(Source material)
-*-*-
import Literature.Analysis.FunctionSpaces.Mollification
import Mathlib.MeasureTheory.Function.ContinuousMapDense
import HarnessLib

/-!
# Mollification converges in `L^p`

Analysis/FunctionSpaces support file (serves the discharge of the Serrin–Prodi weak–strong
uniqueness theorem `Literature.Analysis.FluidPDE.weak_strong_uniqueness`: density arguments in `L²`/`H¹` and the
convergence of time-mollified Leray–Hopf solutions; Serrin 1963, §§3–4).

Let `G` be a finite-dimensional real normed space with an additive Haar measure `μ`, `F` a real
Banach space, `φᵢ` normalised bump functions (`ContDiffBump.normed`, unit mass, support the ball of
radius `rOut`) whose outer radii tend to `0` along a filter `l`, and `f ∈ L^p(μ; F)` with
`1 ≤ p < ∞`. We prove the textbook fact (Adams–Fournier, *Sobolev Spaces*, Lemma 2.18 (c) / Thm.
2.29 (c); Evans, *PDE*, App. C.4, Thm. 7 (iv)):

* `Literature.Analysis.FunctionSpaces.tendsto_eLpNorm_normed_convolution_sub_self`: `‖φᵢ ⋆ f - f‖_{L^p} → 0`.

Proof as printed: approximate `f` in `L^p` by a continuous compactly supported `g` (Mathlib's
`MemLp.exists_hasCompactSupport_eLpNorm_sub_le`); `φᵢ ⋆ g → g` uniformly by uniform continuity
(`ContDiffBump.dist_normed_convolution_le`) on a fixed compact set containing all supports, hence in
`L^p`; and `‖φᵢ ⋆ (f - g)‖_p ≤ ‖f - g‖_p` by Young's inequality (the tree's
`Literature.Analysis.UnboundedOperators.eLpNorm_convolution_le_lintegral_enorm_mul`), so a `3ε` argument concludes. Also recorded: the
unit mass `∫⁻ ‖φ.normed μ‖ₑ ∂μ = 1` and the Young contraction for a general Haar measure
(`lintegral_enorm_normed_haar`, `eLpNorm_normed_convolution_le_haar`; the `volume` versions are in
`Mollification`).

## Mathlib search

Mathlib (this pin) has pointwise/uniform convergence of `φᵢ ⋆ g` for continuous `g`
(`ContDiffBump.convolution_tendsto_right`, `dist_normed_convolution_le`) and a.e. convergence for
locally integrable `g` (`ae_convolution_tendsto_right_of_locallyIntegrable`), and the density of
continuous compactly supported functions in `L^p` (`MemLp.exists_hasCompactSupport_eLpNorm_sub_le`),
but no `L^p` convergence of mollification (searched `tendsto`/`eLpNorm` in `Analysis/Convolution`,
`Analysis/Calculus/BumpFunction`).

## References

* R. A. Adams, J. J. F. Fournier, *Sobolev Spaces*, 2nd ed. (Academic Press 2003), Thm. 2.29 (c)
  (mollifiers converge in `L^p`).
* L. C. Evans, *Partial Differential Equations*, 2nd ed. (AMS 2010), App. C.4, Thm. 7 (iv).
* J. Serrin, *The initial value problem for the Navier–Stokes equations*, in: Nonlinear Problems
  (Madison 1962), Univ. Wisconsin Press 1963, §3.
-/

noncomputable section

open MeasureTheory TopologicalSpace Set Function Filter Topology ContinuousLinearMap Metric
open scoped ENNReal NNReal Convolution Pointwise

namespace Literature.Analysis.FunctionSpaces

variable {G : Type*} [NormedAddCommGroup G] [NormedSpace ℝ G] [FiniteDimensional ℝ G]
  [MeasurableSpace G] [BorelSpace G] {μ : Measure G} [μ.IsAddHaarMeasure]
variable {F : Type*} [NormedAddCommGroup F] [NormedSpace ℝ F] [CompleteSpace F]

/-- The normalised bump kernel has unit mass in `ℝ≥0∞` for any additive Haar measure:
`∫⁻ ‖φ.normed μ‖ₑ ∂μ = 1`. [folklore] -/
theorem lintegral_enorm_normed_haar (φ : ContDiffBump (0 : G)) :
    ∫⁻ y, ‖φ.normed μ y‖ₑ ∂μ = 1 := by
  have h : ∀ y, ‖φ.normed μ y‖ₑ = ENNReal.ofReal (φ.normed μ y) := fun y =>
    Real.enorm_eq_ofReal (φ.nonneg_normed y)
  simp_rw [h]
  rw [← ofReal_integral_eq_lintegral_ofReal φ.integrable_normed
    (Eventually.of_forall φ.nonneg_normed), φ.integral_normed, ENNReal.ofReal_one]

omit [CompleteSpace F] in
/-- Mollification by a normalised bump kernel does not increase `L^p` norms, `1 ≤ p ≤ ∞`, for any
additive Haar measure (Young's inequality with `‖φ‖₁ = 1`; Adams–Fournier, Thm. 2.29 (b)). [cite: AdamsFournier2003, Thm. 2.29 (b)] -/
theorem eLpNorm_normed_convolution_le_haar (φ : ContDiffBump (0 : G)) {h : G → F}
    (hh : AEStronglyMeasurable h μ) {p : ℝ≥0∞} (hp : 1 ≤ p) :
    eLpNorm (φ.normed μ ⋆[lsmul ℝ ℝ, μ] h) p μ ≤ eLpNorm h p μ := by
  have := UnboundedOperators.eLpNorm_convolution_le_lintegral_enorm_mul (μ := μ) (K := φ.normed μ)
    φ.continuous_normed.aestronglyMeasurable hh hp
  rwa [lintegral_enorm_normed_haar, one_mul] at this

/-- Uniform approximation of a uniformly continuous function by its mollification, in the form
used below: if `dist (g a) (g b) ≤ η` whenever `dist a b < δ`, then `‖(φ ⋆ g)(x) - g(x)‖ ≤ η` for
every `x` as soon as `φ.rOut ≤ δ` (Adams–Fournier, Thm. 2.29 (a); Mathlib's
`ContDiffBump.dist_normed_convolution_le`). [cite: AdamsFournier2003, Thm. 2.29 (a)] -/
theorem norm_normed_convolution_sub_self_le (φ : ContDiffBump (0 : G)) {g : G → F}
    (hg : Continuous g) {η δ : ℝ} (hδ : ∀ a b, dist a b < δ → dist (g a) (g b) ≤ η)
    (hφ : φ.rOut ≤ δ) (x : G) :
    ‖(φ.normed μ ⋆[lsmul ℝ ℝ, μ] g) x - g x‖ ≤ η := by
  rw [← dist_eq_norm]
  refine ContDiffBump.dist_normed_convolution_le hg.aestronglyMeasurable fun y hy => ?_
  exact hδ y x (lt_of_lt_of_le (mem_ball.1 hy) hφ)

omit [CompleteSpace F] in
/-- The mollification of a compactly supported function by a kernel of outer radius `≤ 1` is
supported in the fixed compact set `closedBall 0 1 + tsupport g` (Adams–Fournier, Thm. 2.29 (a):
`supp (J_ε ⋆ u) ⊆ supp u + B_ε`). [cite: AdamsFournier2003, Thm. 2.29 (a)] -/
theorem normed_convolution_eq_zero_of_not_mem (φ : ContDiffBump (0 : G)) (hφ : φ.rOut ≤ 1)
    {g : G → F} {x : G} (hx : x ∉ closedBall (0 : G) 1 + tsupport g) :
    (φ.normed μ ⋆[lsmul ℝ ℝ, μ] g) x = 0 := by
  by_contra h
  have hx' : x ∈ support (φ.normed μ ⋆[lsmul ℝ ℝ, μ] g) := h
  have h1 := support_convolution_subset (L := lsmul ℝ ℝ) (μ := μ) (f := φ.normed μ) (g := g) hx'
  rw [φ.support_normed_eq] at h1
  obtain ⟨a, ha, b, hb, rfl⟩ := h1
  refine hx ⟨a, ?_, b, subset_tsupport _ hb, rfl⟩
  exact mem_closedBall.2 ((mem_ball.1 ha).le.trans hφ)

/-- **Mollification converges in `L^p`.** Let `μ` be an additive Haar measure on a
finite-dimensional real normed space `G`, `1 ≤ p < ∞`, `f ∈ L^p(μ; F)`, and let `φᵢ` be bump
functions centred at `0` with `rOut(φᵢ) → 0` along `l`. Then `‖φᵢ.normed ⋆ f - f‖_{L^p(μ)} → 0`
(Adams–Fournier, *Sobolev Spaces*, Thm. 2.29 (c); Evans, *PDE*, App. C.4, Thm. 7 (iv)). Proof as
printed: `3ε` argument through a continuous compactly supported `g` with `‖f - g‖_p ≤ ε/3`
(density), Young's contraction `‖φᵢ ⋆ (f - g)‖_p ≤ ‖f - g‖_p`, and uniform convergence
`φᵢ ⋆ g → g` on the fixed compact set `closedBall 0 1 + supp g`. [cite: AdamsFournier2003, Thm. 2.29 (c)] -/
theorem tendsto_eLpNorm_normed_convolution_sub_self {ι : Type*} {φ : ι → ContDiffBump (0 : G)}
    {l : Filter ι} (hφ : Tendsto (fun i => (φ i).rOut) l (𝓝 0)) {p : ℝ≥0∞} (hp : 1 ≤ p)
    (hp' : p ≠ ∞) {f : G → F} (hf : MemLp f p μ) :
    Tendsto (fun i => eLpNorm ((φ i).normed μ ⋆[lsmul ℝ ℝ, μ] f - f) p μ) l (𝓝 0) := by
  have hp0 : p ≠ 0 := (zero_lt_one.trans_le hp).ne'
  rw [ENNReal.tendsto_nhds_zero]
  intro ε hε
  rcases eq_or_ne ε ∞ with rfl | hεtop
  · exact Eventually.of_forall fun _ => le_top
  -- Step 1: a continuous compactly supported `g` with `‖f - g‖_p ≤ ε / 3`.
  have hε3 : ε / 3 ≠ 0 := (ENNReal.div_pos hε.ne' (by norm_num)).ne'
  obtain ⟨g, hgc, hfg, hgcont, hgp⟩ := hf.exists_hasCompactSupport_eLpNorm_sub_le hp' hε3
  have hfl : LocallyIntegrable f μ := hf.locallyIntegrable hp
  have hgl : LocallyIntegrable g μ := hgp.locallyIntegrable hp
  have hfgl : LocallyIntegrable (f - g) μ := hfl.sub hgl
  -- Step 2: the compact set carrying all `φᵢ ⋆ g - g` and the height `η`.
  set S : Set G := closedBall (0 : G) 1 + tsupport g with hS_def
  have hS : IsCompact S := (isCompact_closedBall 0 1).add hgc
  have hSμ : μ S < ∞ := hS.measure_lt_top
  set A : ℝ≥0∞ := μ S ^ (1 / p.toReal) with hA
  have hAtop : A ≠ ∞ := ENNReal.rpow_ne_top_of_nonneg (by positivity) hSμ.ne
  set η' : ℝ≥0∞ := ε / 3 / (A + 1) with hη'
  have hA1 : A + 1 ≠ 0 := by simp
  have hA1' : A + 1 ≠ ∞ := by simp [hAtop]
  have hη'top : η' ≠ ∞ := ENNReal.div_ne_top (ENNReal.div_ne_top hεtop (by norm_num)) hA1
  have hη'pos : 0 < η' := ENNReal.div_pos hε3 hA1'
  have hη'A : η' * A ≤ ε / 3 := by
    calc η' * A ≤ η' * (A + 1) := by gcongr; exact le_self_add
      _ = ε / 3 := ENNReal.div_mul_cancel hA1 hA1'
  set η : ℝ := η'.toReal with hη
  have hηpos : 0 < η := ENNReal.toReal_pos hη'pos.ne' hη'top
  have hηof : ENNReal.ofReal η = η' := ENNReal.ofReal_toReal hη'top
  -- Step 3: uniform continuity of `g`.
  have hguc : UniformContinuous g := hgc.uniformContinuous_of_continuous hgcont
  obtain ⟨δ, hδpos, hδ⟩ := Metric.uniformContinuous_iff.1 hguc η hηpos
  -- Step 4: eventually `rOut < min δ 1`, and then the estimate.
  have hev : ∀ᶠ i in l, (φ i).rOut < min δ 1 :=
    (tendsto_order.1 hφ).2 _ (lt_min hδpos one_pos)
  filter_upwards [hev] with i hi
  have hiδ : (φ i).rOut ≤ δ := (hi.trans_le (min_le_left _ _)).le
  have hi1 : (φ i).rOut ≤ 1 := (hi.trans_le (min_le_right _ _)).le
  set K : G → ℝ := (φ i).normed μ with hK
  -- (a) the middle term `‖K ⋆ g - g‖_p ≤ η' * A ≤ ε / 3`
  have hmid_pt : ∀ x, ‖(K ⋆[lsmul ℝ ℝ, μ] g - g) x‖ ≤ ‖S.indicator (fun _ => η) x‖ := by
    intro x
    by_cases hx : x ∈ S
    · rw [indicator_of_mem hx, Real.norm_of_nonneg hηpos.le, Pi.sub_apply]
      exact norm_normed_convolution_sub_self_le (φ i) hgcont
        (fun a b hab => (hδ hab).le) hiδ x
    · have h1 : (K ⋆[lsmul ℝ ℝ, μ] g) x = 0 := normed_convolution_eq_zero_of_not_mem (φ i) hi1 hx
      have h2 : g x = 0 := by
        refine image_eq_zero_of_notMem_tsupport fun hx' => hx ?_
        exact ⟨0, mem_closedBall_self zero_le_one, x, hx', zero_add x⟩
      simp [Pi.sub_apply, h1, h2, indicator_of_notMem hx]
  have hmid : eLpNorm (K ⋆[lsmul ℝ ℝ, μ] g - g) p μ ≤ ε / 3 := by
    calc eLpNorm (K ⋆[lsmul ℝ ℝ, μ] g - g) p μ ≤ eLpNorm (S.indicator fun _ => η) p μ :=
          eLpNorm_mono hmid_pt
      _ = ‖η‖ₑ * μ S ^ (1 / p.toReal) := eLpNorm_indicator_const hS.measurableSet hp0 hp'
      _ = η' * A := by rw [Real.enorm_eq_ofReal hηpos.le, hηof]
      _ ≤ ε / 3 := hη'A
  -- (b) the first term by Young's contraction
  have hfirst : eLpNorm (K ⋆[lsmul ℝ ℝ, μ] (f - g)) p μ ≤ ε / 3 :=
    (eLpNorm_normed_convolution_le_haar (φ i) hfgl.aestronglyMeasurable hp).trans hfg
  -- (c) the last term
  have hlast : eLpNorm (g - f) p μ ≤ ε / 3 := by rwa [eLpNorm_sub_comm]
  -- (d) the decomposition `K ⋆ f - f = K ⋆ (f - g) + ((K ⋆ g - g) + (g - f))`
  have hdec : K ⋆[lsmul ℝ ℝ, μ] f - f =
      K ⋆[lsmul ℝ ℝ, μ] (f - g) + ((K ⋆[lsmul ℝ ℝ, μ] g - g) + (g - f)) := by
    ext x
    have e1 : ConvolutionExistsAt K (f - g) x (lsmul ℝ ℝ) μ :=
      (φ i).hasCompactSupport_normed.convolutionExists_left _ (φ i).continuous_normed hfgl x
    have e2 : ConvolutionExistsAt K g x (lsmul ℝ ℝ) μ :=
      (φ i).hasCompactSupport_normed.convolutionExists_left _ (φ i).continuous_normed hgl x
    have hsum : (K ⋆[lsmul ℝ ℝ, μ] ((f - g) + g)) x =
        (K ⋆[lsmul ℝ ℝ, μ] (f - g)) x + (K ⋆[lsmul ℝ ℝ, μ] g) x := e1.distrib_add e2
    rw [sub_add_cancel] at hsum
    simp only [Pi.sub_apply, Pi.add_apply, hsum]
    abel
  -- (e) measurability of the summands and the triangle inequality
  have hm1 : AEStronglyMeasurable (K ⋆[lsmul ℝ ℝ, μ] (f - g)) μ :=
    ((φ i).hasCompactSupport_normed.continuous_convolution_left _ (φ i).continuous_normed
      hfgl).aestronglyMeasurable
  have hm2 : AEStronglyMeasurable (K ⋆[lsmul ℝ ℝ, μ] g - g) μ :=
    ((φ i).hasCompactSupport_normed.continuous_convolution_left _ (φ i).continuous_normed
      hgl).aestronglyMeasurable.sub hgcont.aestronglyMeasurable
  have hm3 : AEStronglyMeasurable (g - f) μ :=
    hgcont.aestronglyMeasurable.sub hf.aestronglyMeasurable
  calc eLpNorm (K ⋆[lsmul ℝ ℝ, μ] f - f) p μ
      = eLpNorm (K ⋆[lsmul ℝ ℝ, μ] (f - g) + ((K ⋆[lsmul ℝ ℝ, μ] g - g) + (g - f))) p μ := by
        rw [hdec]
    _ ≤ eLpNorm (K ⋆[lsmul ℝ ℝ, μ] (f - g)) p μ +
          eLpNorm ((K ⋆[lsmul ℝ ℝ, μ] g - g) + (g - f)) p μ := eLpNorm_add_le hm1 (hm2.add hm3) hp
    _ ≤ eLpNorm (K ⋆[lsmul ℝ ℝ, μ] (f - g)) p μ +
          (eLpNorm (K ⋆[lsmul ℝ ℝ, μ] g - g) p μ + eLpNorm (g - f) p μ) := by
        gcongr
        exact eLpNorm_add_le hm2 hm3 hp
    _ ≤ ε / 3 + (ε / 3 + ε / 3) := by gcongr
    _ = ε := by rw [← add_assoc, ENNReal.add_thirds]

end Literature.Analysis.FunctionSpaces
-*-*-
(Assigned task) Reproduce word for word the material above, beginning with the line that contains "hS.measurableSet hp0 hp'" and ending with the line that contains "have hdec : K".

(Your response)
      _ = ‖η‖ₑ * μ S ^ (1 / p.toReal) := eLpNorm_indicator_const hS.measurableSet hp0 hp'
      _ = η' * A := by rw [Real.enorm_eq_ofReal hηpos.le, hηof]
      _ ≤ ε / 3 := hη'A
  -- (b) the first term by Young's contraction
  have hfirst : eLpNorm (K ⋆[lsmul ℝ ℝ, μ] (f - g)) p μ ≤ ε / 3 :=
    (eLpNorm_normed_convolution_le_haar (φ i) hfgl.aestronglyMeasurable hp).trans hfg
  -- (c) the last term
  have hlast : eLpNorm (g - f) p μ ≤ ε / 3 := by rwa [eLpNorm_sub_comm]
  -- (d) the decomposition `K ⋆ f - f = K ⋆ (f - g) + ((K ⋆ g - g) + (g - f))`
  have hdec : K ⋆[lsmul ℝ ℝ, μ] f - f =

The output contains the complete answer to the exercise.